| ACTIVITY |
When you find the line with "set T : Finset" among the records below, reproduce it and each line after it exactly, ending with the line with "exact hsq j".

| INFORMATION SUPPLIED |
····················

import Summits.ResolutionOfSingularities.ResolutionOfSingularities.Theorems.WildConesCampaignW46HypersurfacesCharTwoHilbertWitness
import Mathlib.RingTheory.Nakayama

/-!
# [OURS · L1 W4.6, rung (ii) at p = 2, EVERY dimension n] THE `D₄` CLASS: a double point with `e = 2` and
# three distinct tangents (`h₂ = 1`) is ISOLATED with Milnor number EXACTLY `4`; conversely an isolated
# `e = 2` double point with `μ ≤ 4` has `h₂ = 1` (hypersurface double points `z² = a(u₁,…,uₙ)`, every
# field of characteristic 2)

HONEST FRAMING. Everything here is OURS: theorems about route WildCones' own TYPED point-blow-up
dynamics (`Theorems/WildConesClassicalRegimesDefs.lean`) with the invariants `milnorEmbDim = e` (p498937)
and `milnorHilbertTwo = h₂` (p511581). Nothing here is a statement of H. Hironaka's manuscript
[Hironaka2017] and nothing of it is used; no FACT-LIST premise. AI review is weaker than expert review.
Cell res-hironaka (LADDER-RESOLUTION rung L, D-0089), slot W4.6, seat res-L1-s46-pv-4 (gen 4); host route
`WildCones`, crux `ClassicalRegimes` (stmt-ResolutionOfSingularities-16884, proved); `--supports … --as helper`.

WHAT IS HERE. `…TangentCone.lean` (p513980) showed that a double state with `e = 2`, `h₂ = 1` has only
`e = 0`, `μ = 1` double successors, without assuming the state isolated. Here the state itself:
* `maximalIdeal_cube_le_jac_of_jetThreeColength_le_four` — two variables, no `xy`-term, order `≥ 2`,
  `jetThreeColength ≤ 4`: then `𝔪³ ≤ (∂a)`. Dimension count: `(∂a) + 𝔪³` sits inside the "diagonal"
  ideal `(x², y²) + 𝔪³` of colength `≥ 4` (`six_le_finrank_quot_add_card`) and has colength `≤ 4`, so
  they are equal and `x², y² ∈ (∂a) + 𝔪³`; hence `𝔪³ ≤ (∂a) + 𝔪⁴` and NAKAYAMA
  (`Submodule.le_of_le_smul_of_le_jacobson_bot`) gives `𝔪³ ≤ (∂a)`.
* `finite_and_finrank_eq_four_of_jetThreeColength_le_four` — every `n`: `ord f ≥ 2`, `jetTwoColength f = 3`,
  `jetThreeColength f ≤ 4` ⇒ the Milnor algebra is FINITE of dimension `4` (residual descent).
* `hypersurface_isol_and_mu_eq_four_of_milnorHilbertTwo_eq_one`, `hypersurface_milnorHilbertTwo_eq_one_iff` —
  STATES: `e(c) = 2 ∧ h₂(c) = 1 ⇒ Isol c ∧ μ(c) = 4`; and for `e(c) = 2`:
  **`h₂(c) = 1 ⇔ (Isol c ∧ μ(c) = 4)`** — the three-tangents class IS the class of isolated corank-two
  double points of Milnor number four (`D₄`); with p513980 each of its double successors has `μ = 1`.

References: G.-M. Greuel, G. Pfister [GreuelPfister2026] (through the tree's `exists_residual`); H. Hironaka,
ms. 2017-03-23 [Hironaka2017] — ROLE only, under adjudication, never as fact.
-/

noncomputable section

-- single-problem summit: the doubled namespace component `ResolutionOfSingularities` is forced
set_option linter.dupNamespace false

open scoped BigOperators Classical

open MvPowerSeries IsLocalRing

open Literature.AlgebraicGeometry.Resolution

namespace Summit.ResolutionOfSingularities.ResolutionOfSingularities.Theorems

namespace CampaignW46.HypersurfacesCharTwo

open WildCones WildCones.MuDropCharTwoOrdP ThreefoldsCharTwo

variable {κ : Type} [Field κ]

/-! ## Two variables: `jetThreeColength ≤ 4` forces `𝔪³ ≤ (∂a)` -/

section TwoVariables

variable {i j : Fin 2}

/-- Two variables `{i, j}`, characteristic two: for `a` of order `≥ 2` without `X_iX_j`-term, both squares
`X_i²`, `X_j²` lie in `(∂a) + 𝔪³` as soon as `jetThreeColength a ≤ 4` (dimension count against the
diagonal ideal `(X_i², X_j²) + 𝔪³`). [folklore] -/
theorem sq_mem_jac_sup_cube_of_jetThreeColength_le_four [CharP κ 2] (hij : j ≠ i)
    {a : MvPowerSeries (Fin 2) κ} (ha : 2 ≤ a.order)
    (hnopair : ∀ s t : Fin 2, s ≠ t → coeff (Finsupp.single s 1 + Finsupp.single t 1) a = 0)
    (h4 : jetThreeColength a ≤ 4) (s : Fin 2) :
    (X s : MvPowerSeries (Fin 2) κ) ^ 2 ∈ Ideal.span (Set.range fun t => MvPowerSeries.pderiv t a) ⊔
      maximalIdeal (MvPowerSeries (Fin 2) κ) ^ 3 := by
  have ha' := (FormalCoordChange.two_le_order_iff a).mp ha
  have hmem : ∀ t, MvPowerSeries.pderiv t a ∈ maximalIdeal (MvPowerSeries (Fin 2) κ) ^ 2 :=
    pderiv_mem_maximalIdeal_sq ha'.2 hnopair
  set K := Ideal.span (Set.range fun t => MvPowerSeries.pderiv t a) ⊔
    maximalIdeal (MvPowerSeries (Fin 2) κ) ^ 3 with hK
  set T : Finset (MvPowerSeries (Fin 2) κ) := {X i ^ 2, X j ^ 2} with hT
  set V := Ideal.span (T : Set (MvPowerSeries (Fin 2) κ)) ⊔ maximalIdeal (MvPowerSeries (Fin 2) κ) ^ 3
    with hV
  have hsq : ∀ t : Fin 2, (X t : MvPowerSeries (Fin 2) κ) ^ 2 ∈
      maximalIdeal (MvPowerSeries (Fin 2) κ) ^ 2 := fun t =>
    Ideal.pow_mem_pow (X_mem_maximalIdeal κ (Fin 2) t) 2
  have hTsub : (T : Set (MvPowerSeries (Fin 2) κ)) ⊆ (maximalIdeal (MvPowerSeries (Fin 2) κ) ^ 2 :
      Ideal (MvPowerSeries (Fin 2) κ)) := by
    intro x hx
    rw [hT, Finset.coe_insert, Finset.coe_singleton, Set.mem_insert_iff, Set.mem_singleton_iff] at hx
    rcases hx with rfl | rfl
    · exact hsq i
    · exact hsq j
  have hXiV : (X i : MvPowerSeries (Fin 2) κ) ^ 2 ∈ V :=
    Ideal.mem_sup_left (Ideal.subset_span (by simp [hT]))
  have hXjV : (X j : MvPowerSeries (Fin 2) κ) ^ 2 ∈ V :=
    Ideal.mem_sup_left (Ideal.subset_span (by simp [hT]))
  -- `K ≤ V`: each partial is its diagonal quadratic part plus an element of `𝔪³`
  have hKV : K ≤ V := by
    refine sup_le ?_ le_sup_right
    rw [Ideal.span_le]
    rintro _ ⟨t, rfl⟩
    have hr := sub_quadPart_mem_cube hij (hmem t)
    rw [coeff_pair_pderiv_eq_zero hij t a, map_zero, zero_mul, add_zero] at hr
    have hdec : MvPowerSeries.pderiv t a =
        (C (coeff (Finsupp.single i 2) (MvPowerSeries.pderiv t a)) * X i ^ 2 +
          C (coeff (Finsupp.single j 2) (MvPowerSeries.pderiv t a)) * X j ^ 2) +
        (MvPowerSeries.pderiv t a - (C (coeff (Finsupp.single i 2) (MvPowerSeries.pderiv t a)) * X i ^ 2 +
          C (coeff (Finsupp.single j 2) (MvPowerSeries.pderiv t a)) * X j ^ 2)) := by ring
    change MvPowerSeries.pderiv t a ∈ V
    rw [hdec]
    exact Ideal.add_mem _ (Ideal.add_mem _ (Ideal.mul_mem_left _ _ hXiV) (Ideal.mul_mem_left _ _ hXjV))
      (Ideal.mem_sup_right hr)
  -- colengths: `dim R/V ≥ 4 ≥ dim R/K`, so `K = V`
  have h6 := six_le_finrank_quot_add_card T hTsub
  have hcard : T.card ≤ 2 := by rw [hT]; exact Finset.card_le_two
  haveI := finite_quot_span_pderiv_sup_pow a 3
  have h4' : Module.finrank κ (MvPowerSeries (Fin 2) κ ⧸ K) ≤ 4 := h4
  have h6' : 6 ≤ Module.finrank κ (MvPowerSeries (Fin 2) κ ⧸ V) + T.card := h6
  have hKV' : K = V := by
    by_contra hne
    have hlt : K < V := lt_of_le_of_ne hKV hne
    have := Literature.RingTheory.Length.finrank_quotient_lt_of_lt (κ := κ) hlt
    omega
  rcases finTwo_eq_or hij s with rfl | rfl
  · rw [hKV']; exact hXiV
  · rw [hKV']; exact hXjV

/-- [OURS · L1 W4.6] **`𝔪³ ≤ (∂a)` IN THE `D₄` CLASS** (two variables, characteristic two): for `a` of order
`≥ 2` without `xy`-term and `jetThreeColength a ≤ 4`, the gradient ideal contains `𝔪³`. From
`x², y² ∈ (∂a) + 𝔪³`: `𝔪³ ≤ (∂a) + 𝔪⁴ = (∂a) + 𝔪·𝔪³`, and Nakayama. [folklore] -/
theorem maximalIdeal_cube_le_jac_of_jetThreeColength_le_four [CharP κ 2] (hij : j ≠ i)
    {a : MvPowerSeries (Fin 2) κ} (ha : 2 ≤ a.order)
    (hnopair : ∀ s t : Fin 2, s ≠ t → coeff (Finsupp.single s 1 + Finsupp.single t 1) a = 0)
    (h4 : jetThreeColength a ≤ 4) :
    maximalIdeal (MvPowerSeries (Fin 2) κ) ^ 3 ≤ Ideal.span (Set.range fun t => MvPowerSeries.pderiv t a) := by
  set J := Ideal.span (Set.range fun t => MvPowerSeries.pderiv t a) with hJ
  set m := maximalIdeal (MvPowerSeries (Fin 2) κ) with hm
  have hsq := sq_mem_jac_sup_cube_of_jetThreeColength_le_four hij ha hnopair h4
  -- `𝔪³ ≤ J + 𝔪⁴`
  have h34 : m ^ 3 ≤ J ⊔ m * m ^ 3 := by
    conv_lhs => rw [hm, Literature.RingTheory.MvPowerSeries.Jets.maximalIdeal_pow_eq_span_monomial 3]
    rw [Ideal.span_le]
    rintro _ ⟨e, he, rfl⟩
    change e.degree = 3 at he
    rw [finTwo_degree hij] at he
    -- a degree-3 monomial is (degree-1 monomial) · X_s² for some `s`
    have key : ∀ s : Fin 2, 2 ≤ e s → (monomial e (1 : κ) : MvPowerSeries (Fin 2) κ) ∈
        (Ideal.span (Set.range fun t => MvPowerSeries.pderiv t a) ⊔
          maximalIdeal (MvPowerSeries (Fin 2) κ) * maximalIdeal (MvPowerSeries (Fin 2) κ) ^ 3 :
            Ideal (MvPowerSeries (Fin 2) κ)) := by
      intro s hs
      have hdec : (monomial e (1 : κ) : MvPowerSeries (Fin 2) κ) =
          monomial (e - Finsupp.single s 2) (1 : κ) * X s ^ 2 := by
        rw [X_pow_eq, monomial_mul_monomial, one_mul, tsub_add_cancel_of_le]
        intro t
        by_cases hts : t = s
        · subst hts; rwa [Finsupp.single_eq_same]
        · rw [Finsupp.single_apply, if_neg (Ne.symm hts)]; exact Nat.zero_le _
      have hlin : (monomial (e - Finsupp.single s 2) (1 : κ) : MvPowerSeries (Fin 2) κ) ∈
          maximalIdeal (MvPowerSeries (Fin 2) κ) := by
        have h1 := Literature.RingTheory.MvPowerSeries.Jets.monomial_mem_maximalIdeal_pow
          (σ := Fin 2) (e := e - Finsupp.single s 2) (N := 1) (by
            rw [finTwo_degree hij]
            simp only [Finsupp.coe_tsub, Pi.sub_apply]
            rcases finTwo_eq_or hij s with rfl | rfl
            · rw [Finsupp.single_eq_same, Finsupp.single_eq_of_ne hij]; omega
            · rw [Finsupp.single_eq_same, Finsupp.single_eq_of_ne hij.symm]; omega) (1 : κ)
        rwa [pow_one] at h1
      rw [hdec]
      -- `lin · X_s² ∈ 𝔪 · (J + 𝔪³) ≤ J + 𝔪·𝔪³`
      have hprod : (monomial (e - Finsupp.single s 2) (1 : κ) : MvPowerSeries (Fin 2) κ) * X s ^ 2 ∈
          maximalIdeal (MvPowerSeries (Fin 2) κ) *
            (Ideal.span (Set.range fun t => MvPowerSeries.pderiv t a) ⊔
              maximalIdeal (MvPowerSeries (Fin 2) κ) ^ 3) := Ideal.mul_mem_mul hlin (hsq s)
      rw [Ideal.mul_sup] at hprod
      have hle : maximalIdeal (MvPowerSeries (Fin 2) κ) *
            Ideal.span (Set.range fun t => MvPowerSeries.pderiv t a) ⊔
          maximalIdeal (MvPowerSeries (Fin 2) κ) * maximalIdeal (MvPowerSeries (Fin 2) κ) ^ 3 ≤
          Ideal.span (Set.range fun t => MvPowerSeries.pderiv t a) ⊔
            maximalIdeal (MvPowerSeries (Fin 2) κ) * maximalIdeal (MvPowerSeries (Fin 2) κ) ^ 3 :=
        sup_le_sup_right Ideal.mul_le_left _
      exact hle hprod
    change (monomial e (1 : κ) : MvPowerSeries (Fin 2) κ) ∈ J ⊔ m * m ^ 3
    by_cases h0 : 2 ≤ e i
    · exact key i h0
    · exact key j (by omega)
  -- Nakayama
  have hfg : (m ^ 3).FG := by
    have hmfg : m.FG := by
      rw [hm, maximalIdeal_mvPowerSeries_eq_span]
      exact Submodule.fg_span (Set.finite_range _)
    exact hmfg.pow
  have hjac : m ≤ Ideal.jacobson ⊥ := IsLocalRing.maximalIdeal_le_jacobson ⊥
  refine Submodule.le_of_le_smul_of_le_jacobson_bot hfg hjac ?_
  rw [Ideal.smul_eq_mul]
  exact h34

end TwoVariables

/-! ## Every `n`: finite Milnor algebra of dimension four -/

/-- [OURS · L1 W4.6] **`e = 2`, `h₂ = 1` ⇒ FINITE MILNOR ALGEBRA OF DIMENSION `4`** (characteristic two,
every `n`): for `f` of order `≥ 2` with `jetTwoColength f = 3` and `jetThreeColength f ≤ 4`, the Milnor
algebra `κ⟦X⟧/(∂f)` is finite of dimension exactly `4`. Residual descent to two variables
(`exists_residual`) and `maximalIdeal_cube_le_jac_of_jetThreeColength_le_four`.
[cite: GreuelPfister2026, Thm 3.5 and Cor 3.7] -/
theorem finite_and_finrank_eq_four_of_jetThreeColength_le_four [CharP κ 2] {n : ℕ}
    {f : MvPowerSeries (Fin n) κ} (hf : 2 ≤ f.order) (h3 : jetTwoColength f = 3)
    (h4 : jetThreeColength f ≤ 4) :
    Module.Finite κ (MvPowerSeries (Fin n) κ ⧸ Ideal.span (Set.range fun s => MvPowerSeries.pderiv s f)) ∧
      Module.finrank κ (MvPowerSeries (Fin n) κ ⧸
        Ideal.span (Set.range fun s => MvPowerSeries.pderiv s f)) = 4 := by
  obtain ⟨m, g, -, -, hg, hnp, ⟨ε⟩, -⟩ := exists_residual n f hf
  have hm : m = 2 := by
    have := jetTwoColength_eq_of_residual hg hnp ε
    omega
  subst hm
  have h4g : jetThreeColength g ≤ 4 := by rw [← jetThreeColength_eq_of_equiv ε]; exact h4
  have hcube := maximalIdeal_cube_le_jac_of_jetThreeColength_le_four (show (1 : Fin 2) ≠ 0 by decide)
    hg hnp h4g
  have hsup : Ideal.span (Set.range fun t => MvPowerSeries.pderiv t g) ⊔
      maximalIdeal (MvPowerSeries (Fin 2) κ) ^ 3 =
        Ideal.span (Set.range fun t => MvPowerSeries.pderiv t g) := sup_eq_left.mpr hcube
  haveI hfin : Module.Finite κ (MvPowerSeries (Fin 2) κ ⧸
      Ideal.span (Set.range fun t => MvPowerSeries.pderiv t g)) :=
    finite_quot_mono hcube (Literature.RingTheory.MvPowerSeries.Jets.finite_quotient_maximalIdeal_pow 3)
  have hval : Module.finrank κ (MvPowerSeries (Fin 2) κ ⧸
      Ideal.span (Set.range fun t => MvPowerSeries.pderiv t g)) = 4 := by
    have hle := four_le_jetThreeColength
      (pderiv_mem_maximalIdeal_sq ((FormalCoordChange.two_le_order_iff _).mp hg).2 hnp)
    unfold jetThreeColength at hle h4g
    rw [hsup] at hle h4g
    omega
  exact ⟨Module.Finite.equiv ε.symm.toLinearEquiv, by rw [ε.toLinearEquiv.finrank_eq, hval]⟩

/-! ## States: the `D₄` class -/

section States

variable {n : ℕ}

/-- [OURS · L1 W4.6 rung (ii) at `p = 2`, every dimension; NOT a statement of the manuscript] **A DOUBLE
STATE WITH `e = 2` AND THREE DISTINCT TANGENTS (`h₂ = 1`) IS ISOLATED WITH MILNOR NUMBER EXACTLY `4`**
(hypersurface double points `z² = a(u₁,…,uₙ)`, any field of characteristic `2`, any `n`). With
p513980 (`hypersurface_regime_step_of_milnorHilbertTwo_eq_one`) each of its double successors has `μ = 1`:
the Milnor number drops by three. [cite: GreuelPfister2026, Thm 3.5 and Cor 3.7] -/
theorem hypersurface_isol_and_mu_eq_four_of_milnorHilbertTwo_eq_one [CharP κ 2] (c : (Fin n → ℕ) → κ)
    (hM : MultP 2 n κ c) (he : milnorEmbDim 2 n κ c = 2) (hh : milnorHilbertTwo 2 n κ c = 1) :
    Isol 2 n κ c ∧ mu 2 n κ c = 4 := by
  have hcol := (milnorEmbDim_le_and_mod_two hM).2.2
  have hr := milnorHilbertTwo_range hM he
  obtain ⟨hfin, h4⟩ := finite_and_finrank_eq_four_of_jetThreeColength_le_four (two_le_order_ser hM)
    (by rw [hcol, he]) (by rw [hr.2.2, hh])
  rw [isol_iff_finite_pderiv, mu_eq_finrank_pderiv]
  exact ⟨hfin, h4⟩

/-- [OURS · L1 W4.6 rung (ii) at `p = 2`, every dimension; NOT a statement of the manuscript] **THE `D₄`
CLASS CHARACTERISED**: for a double state of `z² = a(u₁,…,uₙ)` (any field of characteristic `2`) with
`e(c) = 2` (polar form of corank two): `h₂(c) = 1` (three distinct tangents of the residual plane cubic)
**iff** `c` is isolated with `μ(c) = 4`. (`⇒`: this file; `⇐`: `h₂ + e + 1 ≤ μ`,
`milnorHilbertTwo_eq_one_of_mu_le_four`.) [folklore] -/
theorem hypersurface_milnorHilbertTwo_eq_one_iff [CharP κ 2] (c : (Fin n → ℕ) → κ)
    (hM : MultP 2 n κ c) (he : milnorEmbDim 2 n κ c = 2) :
    milnorHilbertTwo 2 n κ c = 1 ↔ Isol 2 n κ c ∧ mu 2 n κ c = 4 := by
  constructor
  · exact hypersurface_isol_and_mu_eq_four_of_milnorHilbertTwo_eq_one c hM he
  · rintro ⟨hI, hμ⟩
    exact (milnorHilbertTwo_eq_one_of_mu_le_four hM hI he hμ.le).1

/-- [OURS · L1 W4.6 rung (ii) at `p = 2`, every dimension; NOT a statement of the manuscript] In the
`D₄` class the Milnor number drops by EXACTLY THREE at every double successor (`4 ↦ 1`). [folklore] -/
theorem hypersurface_mu_step_add_three_of_milnorHilbertTwo_eq_one [CharP κ 2] (c : (Fin n → ℕ) → κ)
    (i : Fin n) (τ : Fin n → κ) (hM : MultP 2 n κ c) (he : milnorEmbDim 2 n κ c = 2)
    (hh : milnorHilbertTwo 2 n κ c = 1) (hM' : MultP 2 n κ (step 2 n κ i τ c)) :
    mu 2 n κ (step 2 n κ i τ c) + 3 = mu 2 n κ c := by
  rw [(hypersurface_isol_and_mu_eq_four_of_milnorHilbertTwo_eq_one c hM he hh).2,
    (hypersurface_regime_step_of_milnorHilbertTwo_eq_one c i τ hM he hh hM').2.2]

end States

end CampaignW46.HypersurfacesCharTwo

end Summit.ResolutionOfSingularities.ResolutionOfSingularities.Theorems

end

····················

| YOUR RESPONSE |
  set T : Finset (MvPowerSeries (Fin 2) κ) := {X i ^ 2, X j ^ 2} with hT
  set V := Ideal.span (T : Set (MvPowerSeries (Fin 2) κ)) ⊔ maximalIdeal (MvPowerSeries (Fin 2) κ) ^ 3
    with hV
  have hsq : ∀ t : Fin 2, (X t : MvPowerSeries (Fin 2) κ) ^ 2 ∈
      maximalIdeal (MvPowerSeries (Fin 2) κ) ^ 2 := fun t =>
    Ideal.pow_mem_pow (X_mem_maximalIdeal κ (Fin 2) t) 2
  have hTsub : (T : Set (MvPowerSeries (Fin 2) κ)) ⊆ (maximalIdeal (MvPowerSeries (Fin 2) κ) ^ 2 :
      Ideal (MvPowerSeries (Fin 2) κ)) := by
    intro x hx
    rw [hT, Finset.coe_insert, Finset.coe_singleton, Set.mem_insert_iff, Set.mem_singleton_iff] at hx
    rcases hx with rfl | rfl
    · exact hsq i
    · exact hsq j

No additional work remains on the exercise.